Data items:

import Summits.AtomisticToContinuum.BoseEinsteinCondensation.Theorems.BECCutLineWeakDisorderWitnessTransferRatio
import Literature.MathematicalPhysics.QuantumManyBody.GroundStateFeynmanKacCutLine
import HarnessLib

/-!
# Route BECCutLineWeakDisorder — `WitnessTransfer`, V: the landscape witness from a
ground-state candidate (abstract transfer)

Support file (does not close the item) for item stmt-AtomisticToContinuum-14978
(`Summit.AtomisticToContinuum.BoseEinsteinCondensation.Theses.BECCutLineWeakDisorder.WitnessTransfer`,
`TwoReplicaTransienceBound → LandscapeBound`). This is the potential-independent core of the
transfer, at FIXED particle number `n + 1` and box `Λ_L`:

* `ratio_le_of_tendsto_fkWitness` — if the finite-`T` Feynman–Kac witnesses
  `Ψ_T = fkWitness v L T 1` converge pointwise to `Ψ₀` with a bound uniform in `T ≥ 1`, then a
  bound `∫ L³ m_T²/s_T² ≤ C` for all `T ≥ 1` (the two-replica hypothesis) passes to `Ψ₀`
  (Fatou for the landscape ratio, part I);
* `tendsto_ratioIntegrand_of_unif` — the landscape integrand of a uniformly convergent,
  uniformly bounded family converges at EVERY slice (at slices of zero mass by the uniform
  bound `m ≤ η s`);
* `landscape_witness` — **the witness**: given `Ψ₀ ≥ 0` with landscape ratio `≤ C` and an
  approximating family `g θ → Ψ₀` (`θ → 1⁺`, uniformly, uniformly bounded, supported in the box)
  whose normalised members `c · g θ` are trial states of energy `≤ E₀ + ε` for `θ` in any
  prescribed eventually-true set and any `ε > 0` (with `c² ≤ 1 + ε`), there is for every `δ > 0` a
  NONNEGATIVE trial state `Ψ` with `energy v Ψ ≤ E₀ + δ` and landscape ratio `≤ C + 1`
  (dominated convergence for the ratio, part I, and the scaling `R(cf) = c²R(f)`).

Parts III–IV discharge the hypotheses for bounded pair potentials (`Ψ₀` the Feynman–Kac ground
state of `GroundStateFeynmanKac_holds`, `g θ = trialFn L θ Ψ₀`); for `⊤`-valued (hard-core) or
non-`L¹_loc` potentials they are the missing input (see the file of part VI).
-/

noncomputable section

open MeasureTheory Filter Set
open scoped ENNReal NNReal Topology

namespace Summit.AtomisticToContinuum.BoseEinsteinCondensation.Theorems.CutLineWitness

open Literature.MathematicalPhysics.QuantumManyBody.BoseGas

variable {n : ℕ}

/-! ### The two-replica bound passes to the limit of the witnesses -/

/-- **The landscape bound passes from the finite-`T` witnesses to their limit.** If
`Ψ_T = fkWitness v L T 1 → Ψ₀` pointwise as `T → ∞`, `Ψ_T ≤ K` for `T ≥ 1`, and
`∫ L³ m_T²/s_T² ≤ C` for all `T ≥ 1`, then `∫ L³ m_{Ψ₀}²/s_{Ψ₀}² ≤ C` (Fatou along `T = k + 1`).
[folklore] -/
theorem ratio_le_of_tendsto_fkWitness {v : ℝ → ℝ≥0∞} (hv : Measurable v) {L : ℝ}
    {Ψ₀ : Config (n + 1) → ℝ} {K : ℝ}
    (hlim : ∀ X, Tendsto (fun T : ℝ => fkWitness v L T (fun _ => (1 : ℝ≥0∞)) X) atTop (𝓝 (Ψ₀ X)))
    (hbd : ∀ T : ℝ, 1 ≤ T → ∀ X : Config (n + 1), fkWitness v L T (fun _ => (1 : ℝ≥0∞)) X ≤ K)
    {C : ℝ≥0∞}
    (hC : ∀ T : ℝ, 1 ≤ T → ∫⁻ Y : Config n, ENNReal.ofReal (L ^ 3) *
        (∫⁻ x, (‖fkWitness v L T (fun _ => (1 : ℝ≥0∞)) (Matrix.vecCons x Y)‖₊ : ℝ≥0∞) ^ 2) ^ 2 /
          (∫⁻ x, (‖fkWitness v L T (fun _ => (1 : ℝ≥0∞)) (Matrix.vecCons x Y)‖₊ : ℝ≥0∞)) ^ 2 ≤ C) :
    ∫⁻ Y : Config n, ENNReal.ofReal (L ^ 3) *
        (∫⁻ x, (‖Ψ₀ (Matrix.vecCons x Y)‖₊ : ℝ≥0∞) ^ 2) ^ 2 /
          (∫⁻ x, (‖Ψ₀ (Matrix.vecCons x Y)‖₊ : ℝ≥0∞)) ^ 2 ≤ C := by
  set f : ℕ → Config (n + 1) → ℝ := fun k => fkWitness v L ((k : ℝ) + 1) fun _ => (1 : ℝ≥0∞) with hf
  have hk1 : ∀ k : ℕ, (1 : ℝ) ≤ (k : ℝ) + 1 := fun k => by
    have : (0 : ℝ) ≤ k := k.cast_nonneg
    linarith
  have hfm : ∀ k, Measurable (f k) := fun k => measurable_fkWitness hv L _ measurable_const
  have hbound : ∀ k X, |f k X| ≤ K := fun k X => by
    rw [hf, abs_of_nonneg (fkWitness_nonneg v L _ _ X)]
    exact hbd _ (hk1 k) X
  have hsupp : ∀ k X, X ∉ boxN (n + 1) L → f k X = 0 := fun k X hX =>
    fkWitness_of_notMem v (zero_le_one.trans (hk1 k)) _ hX
  have hlim' : ∀ X, Tendsto (fun k => f k X) atTop (𝓝 (Ψ₀ X)) := fun X =>
    (hlim X).comp (tendsto_atTop_add_const_right atTop (1 : ℝ) tendsto_natCast_atTop_atTop)
  refine (lintegral_ratio_le_liminf hfm hbound hsupp hlim').trans ?_
  exact liminf_le_of_frequently_le' (Eventually.of_forall fun k => hC _ (hk1 k)).frequently

/-! ### Uniform convergence of a family and its landscape integrand -/

/-- `∫ |g|² ≤ η ∫ |g|` when `|g| ≤ η` almost everywhere. [folklore] -/
theorem lintegral_sq_le_mul_lintegral_ae {g : Space → ℝ} {η : ℝ}
    (hg : ∀ᵐ x ∂(volume : Measure Space), |g x| ≤ η) :
    ∫⁻ x, (‖g x‖₊ : ℝ≥0∞) ^ 2 ≤ ENNReal.ofReal η * ∫⁻ x, (‖g x‖₊ : ℝ≥0∞) := by
  rw [← lintegral_const_mul' _ _ ENNReal.ofReal_ne_top]
  refine lintegral_mono_ae ?_
  filter_upwards [hg] with x hx
  rw [sq]
  exact mul_le_mul' (coe_nnnorm_le_ofReal hx) le_rfl

/-- **Convergence of the landscape integrand at every slice under uniform convergence.** If
measurable `f_i`, `|f_i| ≤ K`, supported in `Λ_L^{n+1}`, converge to a measurable `f`
uniformly (`∀ η > 0`, eventually `|f_i - f| ≤ η` everywhere), then for every slice `Y`,
`L³ m_{f_i}(Y)²/s_{f_i}(Y)² → L³ m_f(Y)²/s_f(Y)²`: at slices with `s_f(Y) > 0` by continuity
(part I), at slices with `s_f(Y) = 0` because there `f(· :: Y) = 0` a.e., so
`|f_i(· :: Y)| ≤ η` a.e., `m_{f_i} ≤ η s_{f_i}` and the integrand is `≤ L³ η²`. [folklore] -/
theorem tendsto_ratioIntegrand_of_unif {ι : Type*} {l : Filter ι} [l.IsCountablyGenerated]
    [l.NeBot] {L K : ℝ} {f : ι → Config (n + 1) → ℝ} {f₀ : Config (n + 1) → ℝ}
    (hfm : ∀ i, Measurable (f i)) (hf₀m : Measurable f₀) (hbound : ∀ i X, |f i X| ≤ K)
    (hsupp : ∀ i X, X ∉ boxN (n + 1) L → f i X = 0)
    (hunif : ∀ η : ℝ, 0 < η → ∀ᶠ i in l, ∀ X, |f i X - f₀ X| ≤ η) (Y : Config n) :
    Tendsto (fun i => ENNReal.ofReal (L ^ 3) *
        (∫⁻ x, (‖f i (Matrix.vecCons x Y)‖₊ : ℝ≥0∞) ^ 2) ^ 2 /
          (∫⁻ x, (‖f i (Matrix.vecCons x Y)‖₊ : ℝ≥0∞)) ^ 2) l
      (𝓝 (ENNReal.ofReal (L ^ 3) * (∫⁻ x, (‖f₀ (Matrix.vecCons x Y)‖₊ : ℝ≥0∞) ^ 2) ^ 2 /
          (∫⁻ x, (‖f₀ (Matrix.vecCons x Y)‖₊ : ℝ≥0∞)) ^ 2)) := by
  -- pointwise convergence
  have hlim : ∀ X, Tendsto (fun i => f i X) l (𝓝 (f₀ X)) := fun X => by
    rw [Metric.tendsto_nhds]
    intro ε hε
    filter_upwards [hunif (ε / 2) (half_pos hε)] with i hi
    rw [Real.dist_eq]
    exact (hi X).trans_lt (half_lt_self hε)
  by_cases hpos : 0 < ∫⁻ x, (‖f₀ (Matrix.vecCons x Y)‖₊ : ℝ≥0∞)
  · exact tendsto_ratioIntegrand hfm hbound hsupp hlim hpos
  -- the slice of `f₀` vanishes a.e.
  rw [not_lt, le_zero_iff] at hpos
  have hae : ∀ᵐ x ∂(volume : Measure Space), f₀ (Matrix.vecCons x Y) = 0 := by
    have h1 := (lintegral_eq_zero_iff (measurable_slice hf₀m Y).nnnorm.coe_nnreal_ennreal).1 hpos
    filter_upwards [h1] with x hx
    simpa using hx
  have hm0 : ∫⁻ x, (‖f₀ (Matrix.vecCons x Y)‖₊ : ℝ≥0∞) ^ 2 = 0 := by
    rw [lintegral_eq_zero_iff ((measurable_slice hf₀m Y).nnnorm.coe_nnreal_ennreal.pow_const 2)]
    filter_upwards [hae] with x hx
    simp [hx]
  have hlimit : ENNReal.ofReal (L ^ 3) * (∫⁻ x, (‖f₀ (Matrix.vecCons x Y)‖₊ : ℝ≥0∞) ^ 2) ^ 2 /
      (∫⁻ x, (‖f₀ (Matrix.vecCons x Y)‖₊ : ℝ≥0∞)) ^ 2 = 0 := by
    rw [hpos, hm0]; simp
  rw [hlimit, ENNReal.tendsto_nhds_zero]
  intro ε hε
  -- choose `η` with `L³ η² < ε`... it suffices `ofReal (L^3) * ofReal η ^ 2 ≤ ε`
  obtain ⟨η, hη, hηε⟩ : ∃ η : ℝ, 0 < η ∧ ENNReal.ofReal (L ^ 3) * ENNReal.ofReal η ^ 2 ≤ ε := by
    have ht : Tendsto (fun η : ℝ => ENNReal.ofReal (L ^ 3) * ENNReal.ofReal η ^ 2) (𝓝[>] 0) (𝓝 0) := by
      have h0 : Tendsto (fun η : ℝ => η) (𝓝[>] (0 : ℝ)) (𝓝 0) :=
        tendsto_id.mono_left nhdsWithin_le_nhds
      have h1 : Tendsto (fun η : ℝ => ENNReal.ofReal η) (𝓝[>] (0 : ℝ)) (𝓝 0) := by
        simpa using ENNReal.tendsto_ofReal h0
      have h2 := ENNReal.Tendsto.const_mul (ENNReal.Tendsto.pow (n := 2) h1)
        (Or.inr ENNReal.ofReal_ne_top) (a := ENNReal.ofReal (L ^ 3))
      simpa using h2
    obtain ⟨η, hηε, hη⟩ := ((ht.eventually (ge_mem_nhds hε)).and self_mem_nhdsWithin).exists
    exact ⟨η, hη, hηε⟩
  filter_upwards [hunif η hη] with i hi
  have hbd : ∀ᵐ x ∂(volume : Measure Space), |f i (Matrix.vecCons x Y)| ≤ η := by
    filter_upwards [hae] with x hx
    have := hi (Matrix.vecCons x Y)
    rwa [hx, sub_zero] at this
  exact (mul_sq_div_sq_le (lintegral_sq_le_mul_lintegral_ae hbd)).trans hηε

/-! ### The landscape witness -/

/-- Elementary: `c² (C + 1/2) ≤ C + 1` when `c² ≤ 1 + ε`, `ε (2C + 1) ≤ 1`, `C ≥ 0`.
[folklore] -/
theorem sq_mul_add_half_le {a ε C : ℝ} (hC : 0 ≤ C) (ha : a ≤ 1 + ε)
    (hεC : ε * (2 * C + 1) ≤ 1) : a * (C + 1 / 2) ≤ C + 1 := by
  nlinarith

/-- **The landscape witness at fixed `N = n + 1` and `L`.** Let `Ψ₀ : (ℝ³)^{n+1} → ℝ` be
measurable with landscape ratio `∫ L³ m_{Ψ₀}²/s_{Ψ₀}² ≤ C` (`0 ≤ C < ∞`), and let `g θ` (`θ > 1`)
be measurable real functions, uniformly bounded, supported in `Λ_L^{n+1}`, nonnegative, with
`g θ → Ψ₀` uniformly as `θ → 1⁺`, such that for every property `P` of `θ` holding eventually as
`θ → 1⁺` and every `ε > 0` some `θ` with `P θ` carries a trial state `Ψ` with wave function
`c · g θ`, `0 < c`, `c² ≤ 1 + ε`, and `energy v Ψ ≤ E₀ + ε`. Then for every `δ > 0` there is a
NONNEGATIVE trial state `Ψ ∈ TrialState (n+1) L` with `energy v Ψ ≤ E₀ + δ` and landscape ratio
`≤ C + 1`. [folklore] -/
theorem landscape_witness {L : ℝ} {v : ℝ → ℝ≥0∞} {E₀ : ℝ≥0∞} {Ψ₀ : Config (n + 1) → ℝ}
    (hΨm : Measurable Ψ₀) {C : ℝ} (hC0 : 0 ≤ C)
    (hC : ∫⁻ Y : Config n, ENNReal.ofReal (L ^ 3) *
        (∫⁻ x, (‖Ψ₀ (Matrix.vecCons x Y)‖₊ : ℝ≥0∞) ^ 2) ^ 2 /
          (∫⁻ x, (‖Ψ₀ (Matrix.vecCons x Y)‖₊ : ℝ≥0∞)) ^ 2 ≤ ENNReal.ofReal C)
    {g : ℝ → Config (n + 1) → ℝ} {K : ℝ} (hgm : ∀ θ, Measurable (g θ))
    (hgb : ∀ θ X, |g θ X| ≤ K) (hgs : ∀ θ X, X ∉ boxN (n + 1) L → g θ X = 0)
    (hg0 : ∀ θ X, 0 ≤ g θ X)
    (hunif : ∀ η : ℝ, 0 < η → ∀ᶠ θ in 𝓝[>] (1 : ℝ), ∀ X, |g θ X - Ψ₀ X| ≤ η)
    (happrox : ∀ P : ℝ → Prop, (∀ᶠ θ in 𝓝[>] (1 : ℝ), P θ) → ∀ ε : ℝ≥0, 0 < ε →
      ∃ (θ : ℝ) (c : ℝ) (Ψ : TrialState (n + 1) L), P θ ∧ 0 < c ∧ c ^ 2 ≤ 1 + ε ∧
        (Ψ.ψ = fun X => (((c * g θ X : ℝ)) : ℂ)) ∧ energy v Ψ ≤ E₀ + ε)
    {δ : ℝ≥0∞} (hδ : 0 < δ) :
    ∃ Ψ : TrialState (n + 1) L, energy v Ψ ≤ E₀ + δ ∧ (∀ X, Ψ.ψ X = (‖Ψ.ψ X‖ : ℂ)) ∧
      ∫⁻ Y : Config n, ENNReal.ofReal (L ^ 3) *
        (∫⁻ x, (‖Ψ.ψ (Matrix.vecCons x Y)‖₊ : ℝ≥0∞) ^ 2) ^ 2 /
          (∫⁻ x, (‖Ψ.ψ (Matrix.vecCons x Y)‖₊ : ℝ≥0∞)) ^ 2 ≤ ENNReal.ofReal (C + 1) := by
  -- the ratio of `g θ` tends to that of `Ψ₀`, hence is eventually `≤ C + 1/2`
  have hI := fun Y : Config n => tendsto_ratioIntegrand_of_unif (l := 𝓝[>] (1 : ℝ))
    hgm hΨm hgb hgs hunif Y
  have hR := tendsto_lintegral_ratio (l := 𝓝[>] (1 : ℝ)) hgm hgb hgs (Eventually.of_forall hI)
  have hlt : ENNReal.ofReal C < ENNReal.ofReal (C + 1 / 2) :=
    (ENNReal.ofReal_lt_ofReal_iff (by linarith)).2 (by linarith)
  have hP : ∀ᶠ θ in 𝓝[>] (1 : ℝ), ∫⁻ Y : Config n, ENNReal.ofReal (L ^ 3) *
      (∫⁻ x, (‖g θ (Matrix.vecCons x Y)‖₊ : ℝ≥0∞) ^ 2) ^ 2 /
        (∫⁻ x, (‖g θ (Matrix.vecCons x Y)‖₊ : ℝ≥0∞)) ^ 2 ≤ ENNReal.ofReal (C + 1 / 2) :=
    (hR.eventually (gt_mem_nhds (hC.trans_lt hlt))).mono fun θ hθ => hθ.le
  -- choose `ε ≤ δ` with `ε (2C + 1) ≤ 1`
  obtain ⟨ε₁, hε₁0, hε₁δ⟩ := ENNReal.lt_iff_exists_nnreal_btwn.1 hδ
  have hden : (0 : ℝ) < 2 * C + 1 := by linarith
  set ε₂ : ℝ≥0 := ⟨1 / (2 * C + 1), by positivity⟩ with hε₂
  have hε₂0 : 0 < ε₂ := by
    rw [hε₂, ← NNReal.coe_pos]
    exact div_pos one_pos hden
  set ε : ℝ≥0 := min ε₁ ε₂ with hεdef
  have hε0 : 0 < ε := lt_min (by exact_mod_cast hε₁0) hε₂0
  have hεC : (ε : ℝ) * (2 * C + 1) ≤ 1 := by
    have h1 : (ε : ℝ) ≤ ε₂ := by exact_mod_cast min_le_right ε₁ ε₂
    have h2 : ((ε₂ : ℝ≥0) : ℝ) = 1 / (2 * C + 1) := by rw [hε₂]; rfl
    rw [h2] at h1
    exact (le_div_iff₀ hden).1 h1
  obtain ⟨θ, c, Ψ, hPθ, hc0, hc2, hψ, hE⟩ := happrox _ hP ε hε0
  have hψX : ∀ X, Ψ.ψ X = (((c * g θ X : ℝ)) : ℂ) := fun X => by rw [hψ]
  refine ⟨Ψ, ?_, ?_, ?_⟩
  · -- energy
    calc energy v Ψ ≤ E₀ + ε := hE
      _ ≤ E₀ + δ := by
          gcongr
          calc (ε : ℝ≥0∞) ≤ ε₁ := by exact_mod_cast min_le_left _ _
            _ ≤ δ := hε₁δ.le
  · -- nonnegativity
    intro X
    rw [hψX X]
    have h0 : 0 ≤ c * g θ X := mul_nonneg hc0.le (hg0 θ X)
    rw [Complex.norm_real, Real.norm_of_nonneg h0]
  · -- the ratio
    have hratio : ∫⁻ Y : Config n, ENNReal.ofReal (L ^ 3) *
        (∫⁻ x, (‖Ψ.ψ (Matrix.vecCons x Y)‖₊ : ℝ≥0∞) ^ 2) ^ 2 /
          (∫⁻ x, (‖Ψ.ψ (Matrix.vecCons x Y)‖₊ : ℝ≥0∞)) ^ 2 =
        ENNReal.ofReal (c ^ 2) * ∫⁻ Y : Config n, ENNReal.ofReal (L ^ 3) *
          (∫⁻ x, (‖g θ (Matrix.vecCons x Y)‖₊ : ℝ≥0∞) ^ 2) ^ 2 /
            (∫⁻ x, (‖g θ (Matrix.vecCons x Y)‖₊ : ℝ≥0∞)) ^ 2 := by
      rw [← lintegral_ratio_const_mul L (g θ) hc0.ne']
      simp_rw [hψX, Complex.nnnorm_real]
    rw [hratio]
    have hc2' : c ^ 2 ≤ 1 + (ε : ℝ) := by exact_mod_cast hc2
    calc ENNReal.ofReal (c ^ 2) * ∫⁻ Y : Config n, ENNReal.ofReal (L ^ 3) *
          (∫⁻ x, (‖g θ (Matrix.vecCons x Y)‖₊ : ℝ≥0∞) ^ 2) ^ 2 /
            (∫⁻ x, (‖g θ (Matrix.vecCons x Y)‖₊ : ℝ≥0∞)) ^ 2
        ≤ ENNReal.ofReal (c ^ 2) * ENNReal.ofReal (C + 1 / 2) := mul_le_mul' le_rfl hPθ
      _ = ENNReal.ofReal (c ^ 2 * (C + 1 / 2)) := (ENNReal.ofReal_mul (sq_nonneg c)).symm
      _ ≤ ENNReal.ofReal (C + 1) :=
          ENNReal.ofReal_le_ofReal (sq_mul_add_half_le hC0 hc2' hεC)

end Summit.AtomisticToContinuum.BoseEinsteinCondensation.Theorems.CutLineWitness

end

About this task: Scan the data for the word "QuantumManyBody" and copy every line where it shows up.

Completed task:
import Literature.MathematicalPhysics.QuantumManyBody.GroundStateFeynmanKacCutLine
open Literature.MathematicalPhysics.QuantumManyBody.BoseGas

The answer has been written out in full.